Company of Sirens- Troyanne , Chapter Cardiff , October 16, 2013
As I left the performance of Troyanne at Chapter a group of women who had been in the audience at Chapter's studio were tightening into a group hug, seeking mutual solace and comfort after the relentless pain of the play.  This is an unflinching, deeply tragic play based on true stories of personal loss suffered as a result of America's epidemic of gun ownership and gunplay.  Ian Rowlands has written a world-class drama – a steely, unflinching and entirely unsentimental work.  
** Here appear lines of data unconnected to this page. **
import Mathlib
import Literature.Analysis.FluidPDE.ClassicalSuitable
import Literature.Analysis.FluidPDE.NSSuitableESSProofs
import Literature.Analysis.FluidPDE.VorticityCalculus
import Literature.Analysis.FluidPDE.SereginZajaczkowski2007
import Summits.NavierStokesRegularity.NavierStokesRegularity.Theorems.EulerZoomLiouvillePowerGaugeEulerLiouvilleTimePeriodicTools
import Summits.NavierStokesRegularity.NavierStokesRegularity.Theorems.EulerZoomLiouvillePowerGaugeEulerLiouvilleCompactVortexVolumeEnergy
import HarnessLib

/-!
# ENERGY SLAVING of a classical compact-vortex member: slice energy ≤ C · (vortex volume)^{2/3} · enstrophy, and its time integral under the
# `E`-gauge (crux `EulerZoomLiouville.PowerGaugeEulerLiouville` = stmt-NavierStokesRegularity-19832; line `vortex-volume` of ns-idea-11,
# tools for stub V3 `stub_starvedVortexEndgame`)

Route `EulerZoomLiouville` (NavierStokesRegularity); width seat ns-ezl-w1 on the interim LEAD ns-typeII-p2 g10's assignment (V2 → V1 → V1b → V3).
Two bookkeeping lemmas between the volume-slaving inequality V2 (`CompactVortex.vortexVolumeEnergyIneq`) and the starvation endgame V3:

* `CompactVortex.lintegral_enorm_curl_sq_le` — `∫‖curl v‖² ≤ ‖curlCLM‖² ∫_{B_b} |Dv|²_F` when `supp curl v ⊆ B_b`;
* `CompactVortex.lintegral_enorm_sq_le_of_repr` — SLICE SLAVING: `v ∈ C¹`, `v = K₃ ∗ curl v`, `supp curl v ⊆ B_b` compact ⇒
  `∫‖v‖² ≤ C · vol(supp curl v)^{2/3} · ‖curlCLM‖² · ∫_{B_b}|Dv|²_F` (`C` the constant of V2);
* `CompactVortex.lintegral_window_energy_le` — WINDOW SLAVING UNDER THE `E`-GAUGE: for a classical member with weak gradient `H` and
  `a^ρ E(a;0;H) ≤ c`, whose slices on the window `τ ∈ (−T, 0)` are their Biot–Savart fields with vorticity supported in `B_b` of volume `≤ V`
  (`V < ∞`, `b ≤ b'`, `T ≤ b'²`, `b' > 0`): `∫_{−T}^{0} ∫‖u(τ)‖² dτ ≤ C V^{2/3} ‖curlCLM‖² · c b'^{1−ρ}` (`H = ∇u` a.e. on the slab by uniqueness of weak
  gradients, `hasWeakSpatialGradientOn_of_contDiffOn` + `HasWeakSpatialGradientOn.ae_eq`; Tonelli; the window form of the gauge
  `TimePeriodic.setLIntegral_window_le_of_gaugeE`).

WHAT THIS IS NOT: not NS, not E, not V3 itself — `--supports` stmt-19832. [folklore]
-/

noncomputable section

-- flat `Theorems/<Route><Decl>…` files of one crux share the namespace of the crux (tree convention: `Summit.<S>.<S>.…`)
set_option linter.dupNamespace false

open MeasureTheory Set Filter Topology Metric Function TopologicalSpace
open scoped ENNReal NNReal ContDiff

namespace Summit.NavierStokesRegularity.NavierStokesRegularity.Theorems.PowerGaugeEulerLiouville

open Literature.Analysis Literature.Analysis.FunctionSpaces Literature.Analysis.FluidPDE
open Summit.NavierStokesRegularity.NavierStokesRegularity.Theorems.PowerGaugeEulerLiouville.TimePeriodic
  (setLIntegral_window_le_of_gaugeE)

namespace CompactVortex

/-! ### Enstrophy through the Frobenius energy of the gradient on the support ball -/

/-- `∫‖curl v‖² ≤ ‖curlCLM‖² ∫_{B_b} |Dv|²_F` when `supp (curl v) ⊆ B(0, b)` (`‖curl v(x)‖² ≤ ‖curlCLM‖² |Dv(x)|²_F` pointwise, tree
`norm_curl_sq_le_frobeniusNormSq`). [folklore] -/
theorem lintegral_enorm_curl_sq_le (v : EuclideanSpace ℝ (Fin 3) → EuclideanSpace ℝ (Fin 3)) {b : ℝ}
    (hsupp : Function.support (curl v) ⊆ ball (0 : EuclideanSpace ℝ (Fin 3)) b) :
    ∫⁻ x, ‖curl v x‖ₑ ^ 2 ≤ ENNReal.ofReal (‖curlCLM‖ ^ 2) *
      ∫⁻ x in ball (0 : EuclideanSpace ℝ (Fin 3)) b, ENNReal.ofReal (frobeniusNormSq (fderiv ℝ v x)) := by
  have hsupp2 : Function.support (fun x => ‖curl v x‖ₑ ^ 2) ⊆ ball (0 : EuclideanSpace ℝ (Fin 3)) b := by
    intro x hx
    apply hsupp
    rw [Function.mem_support] at hx ⊢
    intro h0
    exact hx (by rw [h0, enorm_zero, zero_pow two_ne_zero])
  have hpt : ∀ x, ‖curl v x‖ₑ ^ 2 ≤
      ENNReal.ofReal (‖curlCLM‖ ^ 2) * ENNReal.ofReal (frobeniusNormSq (fderiv ℝ v x)) := by
    intro x
    rw [← ofReal_norm, ← ENNReal.ofReal_pow (norm_nonneg _), ← ENNReal.ofReal_mul (sq_nonneg _)]
    exact ENNReal.ofReal_le_ofReal (norm_curl_sq_le_frobeniusNormSq v x)
  calc ∫⁻ x, ‖curl v x‖ₑ ^ 2
      = ∫⁻ x, (ball (0 : EuclideanSpace ℝ (Fin 3)) b).indicator (fun x => ‖curl v x‖ₑ ^ 2) x := by
        rw [Set.indicator_eq_self.2 hsupp2]
    _ ≤ ∫⁻ x in ball (0 : EuclideanSpace ℝ (Fin 3)) b, ‖curl v x‖ₑ ^ 2 := lintegral_indicator_le _ _
    _ ≤ ∫⁻ x in ball (0 : EuclideanSpace ℝ (Fin 3)) b,
          ENNReal.ofReal (‖curlCLM‖ ^ 2) * ENNReal.ofReal (frobeniusNormSq (fderiv ℝ v x)) :=
        lintegral_mono fun x => hpt x
    _ = _ := lintegral_const_mul' _ _ ENNReal.ofReal_ne_top

/-! ### Slice slaving -/

/-- **SLICE ENERGY SLAVING.**  If `v ∈ C¹(ℝ³)` is its Biot–Savart field, `v = K₃ ∗ curl v`, with `curl v` compactly supported inside
`B(0, b)`, then `∫‖v‖² ≤ C · vol(supp curl v)^{2/3} · (‖curlCLM‖² ∫_{B_b} |Dv|²_F)`, `C` the constant of the volume-slaving inequality
(`CompactVortex.vortexVolumeEnergyIneq`, passed as a hypothesis so that any admissible constant can be used). [folklore] -/
theorem lintegral_enorm_sq_le_of_repr {C : ℝ≥0}
    (hC : ∀ W : EuclideanSpace ℝ (Fin 3) → EuclideanSpace ℝ (Fin 3), Continuous W → HasCompactSupport W →
      ∫⁻ x, ‖biotSavart W x‖ₑ ^ 2 ≤
        (C : ℝ≥0∞) * volume (Function.support W) ^ (2 / 3 : ℝ) * ∫⁻ x, ‖W x‖ₑ ^ 2)
    {v : EuclideanSpace ℝ (Fin 3) → EuclideanSpace ℝ (Fin 3)} (hv : ContDiff ℝ 1 v)
    (hωc : HasCompactSupport (curl v)) (hrepr : v = biotSavart (curl v)) {b : ℝ}
    (hsupp : Function.support (curl v) ⊆ ball (0 : EuclideanSpace ℝ (Fin 3)) b) :
    ∫⁻ x, ‖v x‖ₑ ^ 2 ≤ (C : ℝ≥0∞) * volume (Function.support (curl v)) ^ (2 / 3 : ℝ) *
      (ENNReal.ofReal (‖curlCLM‖ ^ 2) *
        ∫⁻ x in ball (0 : EuclideanSpace ℝ (Fin 3)) b, ENNReal.ofReal (frobeniusNormSq (fderiv ℝ v x))) := by
  have h1 : ∫⁻ x, ‖v x‖ₑ ^ 2 = ∫⁻ x, ‖biotSavart (curl v) x‖ₑ ^ 2 := by rw [← hrepr]
  rw [h1]
  exact (hC (curl v) (continuous_curl hv) hωc).trans (mul_le_mul' le_rfl (lintegral_enorm_curl_sq_le v hsupp))

/-! ### Window slaving under the `E`-gauge -/

/-- **WINDOW ENERGY SLAVING UNDER THE `E`-GAUGE.**  Let `(u, p)` be a classical Euler solution on `(−∞, 0)` with a weak spatial
gradient `H` on the slab and `a^{ρ} E(a; 0; H) ≤ c` for all `a > 0`; let `C` be a volume-slaving constant.  Suppose that on the window
`τ ∈ (−T, 0)` every slice is its Biot–Savart field with vorticity supported in `B(0, b)` of volume `≤ V`, where `0 < b'`, `b ≤ b'`,
`T ≤ b'²`.  Then `∫_{τ ∈ (−T,0)} ∫‖u(τ)‖² ≤ C V^{2/3} ‖curlCLM‖² · c b'^{1−ρ}`: slice slaving, `Du(τ) = H(τ)` a.e. on the slab
(uniqueness of weak gradients), Tonelli, and the window form of the gauge `∫_{(−T,0)×B_b}|H|²_F ≤ c b'^{1−ρ}`. [folklore] -/
theorem lintegral_window_energy_le {ρ : ℝ}
    {u : ℝ → EuclideanSpace ℝ (Fin 3) → EuclideanSpace ℝ (Fin 3)} {p : ℝ → EuclideanSpace ℝ (Fin 3) → ℝ}
    {H : ℝ → EuclideanSpace ℝ (Fin 3) → EuclideanSpace ℝ (Fin 3) →L[ℝ] EuclideanSpace ℝ (Fin 3)} {c : ℝ≥0}
    (hcl : IsClassicalEulerSolutionOn (Iio 0) 0 u p)
    (hH : HasWeakSpatialGradientOn (slab (EuclideanSpace ℝ (Fin 3)) (Iio 0) isOpen_Iio) u H)
    (hE : ∀ a : ℝ, 0 < a →
      ENNReal.ofReal (a ^ ρ) * cknE a (0 : ℝ × EuclideanSpace ℝ (Fin 3)) H ≤ (c : ℝ≥0∞))
    {C : ℝ≥0}
    (hC : ∀ W : EuclideanSpace ℝ (Fin 3) → EuclideanSpace ℝ (Fin 3), Continuous W → HasCompactSupport W →
      ∫⁻ x, ‖biotSavart W x‖ₑ ^ 2 ≤
        (C : ℝ≥0∞) * volume (Function.support W) ^ (2 / 3 : ℝ) * ∫⁻ x, ‖W x‖ₑ ^ 2)
    (hrepr : ∀ τ : ℝ, τ < 0 → u τ = biotSavart (curl (u τ)))
    (hωc : ∀ τ : ℝ, τ < 0 → HasCompactSupport (curl (u τ)))
    {V : ℝ≥0∞} (hV : V ≠ ⊤) {T b b' : ℝ} (hb' : 0 < b') (hbb' : b ≤ b') (hT : T ≤ b' ^ 2)
    (hsupp : ∀ τ ∈ Ioo (-T) 0, Function.support (curl (u τ)) ⊆ ball (0 : EuclideanSpace ℝ (Fin 3)) b)
    (hvol : ∀ τ ∈ Ioo (-T) 0, volume (Function.support (curl (u τ))) ≤ V) :
    ∫⁻ τ in Ioo (-T) 0, ∫⁻ x, ‖u τ x‖ₑ ^ 2 ≤
      (C : ℝ≥0∞) * V ^ (2 / 3 : ℝ) * ENNReal.ofReal (‖curlCLM‖ ^ 2) * ENNReal.ofReal ((c : ℝ) * b' ^ (1 - ρ)) := by
  -- ### the classical gradient is a weak gradient; `H = ∇u` a.e. on the slab
  set G : ℝ → EuclideanSpace ℝ (Fin 3) → EuclideanSpace ℝ (Fin 3) →L[ℝ] EuclideanSpace ℝ (Fin 3) :=
    fun t x => fderiv ℝ (u t) x with hGdef
  have hu1 : ContDiffOn ℝ 1 (uncurry u) (Iio (0 : ℝ) ×ˢ (univ : Set (EuclideanSpace ℝ (Fin 3)))) :=
    hcl.smooth_velocity.of_le (by norm_cast)
  have hG : HasWeakSpatialGradientOn (slab (EuclideanSpace ℝ (Fin 3)) (Iio 0) isOpen_Iio) u G :=
    hasWeakSpatialGradientOn_of_contDiffOn isOpen_Iio (by intro z hz; exact ⟨mem_slab.1 hz, mem_univ _⟩) hu1
  have hae : ∀ᵐ z ∂(volume.restrict ((slab (EuclideanSpace ℝ (Fin 3)) (Iio 0) isOpen_Iio :
      Opens (ℝ × EuclideanSpace ℝ (Fin 3))) : Set (ℝ × EuclideanSpace ℝ (Fin 3)))), uncurry H z = uncurry G z :=
    hH.ae_eq hG
  -- ### the window integral of `|∇u|²_F` is bounded by the gauge
  have hWsub : Ioo (-T) 0 ×ˢ ball (0 : EuclideanSpace ℝ (Fin 3)) b ⊆
      ((slab (EuclideanSpace ℝ (Fin 3)) (Iio 0) isOpen_Iio : Opens (ℝ × EuclideanSpace ℝ (Fin 3))) :
        Set (ℝ × EuclideanSpace ℝ (Fin 3))) := by
    intro z hz
    exact mem_slab.2 (mem_prod.1 hz).1.2
  have hwin : ∫⁻ z in Ioo (-T) 0 ×ˢ ball (0 : EuclideanSpace ℝ (Fin 3)) b,
      ENNReal.ofReal (frobeniusNormSq (G z.1 z.2)) ≤ ENNReal.ofReal ((c : ℝ) * b' ^ (1 - ρ)) := by
    have h1 := setLIntegral_window_le_of_gaugeE (H := H) (ρ := ρ) (c := c) hb' hbb' hT (hE b' hb')
    refine le_trans (le_of_eq ?_) h1
    refine lintegral_congr_ae ?_
    have h2 := ae_restrict_of_ae_restrict_of_subset hWsub hae
    filter_upwards [h2] with z hz
    simp only [uncurry] at hz
    rw [hz]
  -- ### Tonelli on the window
  have hGm : AEStronglyMeasurable (uncurry G)
      (volume.restrict (Iio (0 : ℝ) ×ˢ (univ : Set (EuclideanSpace ℝ (Fin 3))))) := by
    have := hG.locallyIntegrableOn_grad.aestronglyMeasurable
    simpa [slab] using this
  have hfm : Measurable fun L : EuclideanSpace ℝ (Fin 3) →L[ℝ] EuclideanSpace ℝ (Fin 3) =>
      ENNReal.ofReal (frobeniusNormSq L) :=
    (SereginZajaczkowski2007.continuous_frobeniusNormSq).measurable.ennreal_ofReal
  have hGmW : AEMeasurable (fun z : ℝ × EuclideanSpace ℝ (Fin 3) => ENNReal.ofReal (frobeniusNormSq (G z.1 z.2)))
      (((volume : Measure ℝ).restrict (Ioo (-T) 0)).prod
        ((volume : Measure (EuclideanSpace ℝ (Fin 3))).restrict (ball 0 b))) := by
    have hsub : Ioo (-T) 0 ×ˢ ball (0 : EuclideanSpace ℝ (Fin 3)) b ⊆
        Iio (0 : ℝ) ×ˢ (univ : Set (EuclideanSpace ℝ (Fin 3))) :=
      prod_mono (fun t ht => ht.2) (subset_univ _)
    have := hfm.comp_aemeasurable (hGm.mono_measure (Measure.restrict_mono hsub le_rfl)).aemeasurable
    rwa [Measure.volume_eq_prod, ← Measure.prod_restrict] at this
  have htonelli : ∫⁻ τ in Ioo (-T) 0, ∫⁻ x in ball (0 : EuclideanSpace ℝ (Fin 3)) b,
        ENNReal.ofReal (frobeniusNormSq (fderiv ℝ (u τ) x)) =
      ∫⁻ z in Ioo (-T) 0 ×ˢ ball (0 : EuclideanSpace ℝ (Fin 3)) b, ENNReal.ofReal (frobeniusNormSq (G z.1 z.2)) := by
    rw [Measure.volume_eq_prod, ← Measure.prod_restrict, lintegral_prod _ hGmW]
  -- ### slice slaving on the window and assembly
  set K : ℝ≥0∞ := (C : ℝ≥0∞) * V ^ (2 / 3 : ℝ) * ENNReal.ofReal (‖curlCLM‖ ^ 2) with hK
  have hKt : K ≠ ⊤ := ENNReal.mul_ne_top
    (ENNReal.mul_ne_top ENNReal.coe_ne_top (ENNReal.rpow_ne_top_of_nonneg (by norm_num) hV)) ENNReal.ofReal_ne_top
  have hslice : ∀ τ ∈ Ioo (-T) 0, ∫⁻ x, ‖u τ x‖ₑ ^ 2 ≤
      K * ∫⁻ x in ball (0 : EuclideanSpace ℝ (Fin 3)) b, ENNReal.ofReal (frobeniusNormSq (fderiv ℝ (u τ) x)) := by
    intro τ hτ
    have hv1 : ContDiff ℝ 1 (u τ) := (hcl.contDiff_velocity hτ.2).of_le (by norm_cast)
    have h := lintegral_enorm_sq_le_of_repr hC hv1 (hωc τ hτ.2) (hrepr τ hτ.2) (hsupp τ hτ)
    refine h.trans ?_
    set I : ℝ≥0∞ := ∫⁻ x in ball (0 : EuclideanSpace ℝ (Fin 3)) b,
      ENNReal.ofReal (frobeniusNormSq (fderiv ℝ (u τ) x)) with hI
    rw [hK]
    calc (C : ℝ≥0∞) * volume (Function.support (curl (u τ))) ^ (2 / 3 : ℝ) * (ENNReal.ofReal (‖curlCLM‖ ^ 2) * I)
        = (C : ℝ≥0∞) * volume (Function.support (curl (u τ))) ^ (2 / 3 : ℝ) * ENNReal.ofReal (‖curlCLM‖ ^ 2) * I := by
          ring
      _ ≤ (C : ℝ≥0∞) * V ^ (2 / 3 : ℝ) * ENNReal.ofReal (‖curlCLM‖ ^ 2) * I := by
          gcongr
          exact hvol τ hτ
  calc ∫⁻ τ in Ioo (-T) 0, ∫⁻ x, ‖u τ x‖ₑ ^ 2
      ≤ ∫⁻ τ in Ioo (-T) 0, K * ∫⁻ x in ball (0 : EuclideanSpace ℝ (Fin 3)) b,
          ENNReal.ofReal (frobeniusNormSq (fderiv ℝ (u τ) x)) :=
        setLIntegral_mono' measurableSet_Ioo fun τ hτ => hslice τ hτ
    _ = K * ∫⁻ τ in Ioo (-T) 0, ∫⁻ x in ball (0 : EuclideanSpace ℝ (Fin 3)) b,
          ENNReal.ofReal (frobeniusNormSq (fderiv ℝ (u τ) x)) := by
        rw [lintegral_const_mul' _ _ hKt]
    _ ≤ K * ENNReal.ofReal ((c : ℝ) * b' ^ (1 - ρ)) := by
        rw [htonelli]; exact mul_le_mul' le_rfl hwin
    _ = _ := by rw [hK]

end CompactVortex

end Summit.NavierStokesRegularity.NavierStokesRegularity.Theorems.PowerGaugeEulerLiouville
The quartet of actors (Caroline Bunce, Rebecca Knowles, Jannah Warlow and Dick Bradnum) totally and collectively delivered, offering cool performances of nuanced pain, rage against the Fates and world-whipped resignation, with the emotions constantly pressure-cooking on the inside, all under the assured direction of Chris Durnall.  Boldly, and very baldly staged,  employing the very minimum of props (but given implied space and the colour of birdsong courtesy of a very effective sound design by Dan Lawrence) this was and is Greek tragedy for gun-ridden times. Powerful.  Challenging.  And deeply, deeply wounding. 
This production by Company of Sirens deserves to, and needs to be seen more widely.  It is not a preacherly play, but it is most disarmingly powerful (pardoning the pun) in its examination of the painful and tragic consequences of lax gun control in a huge country.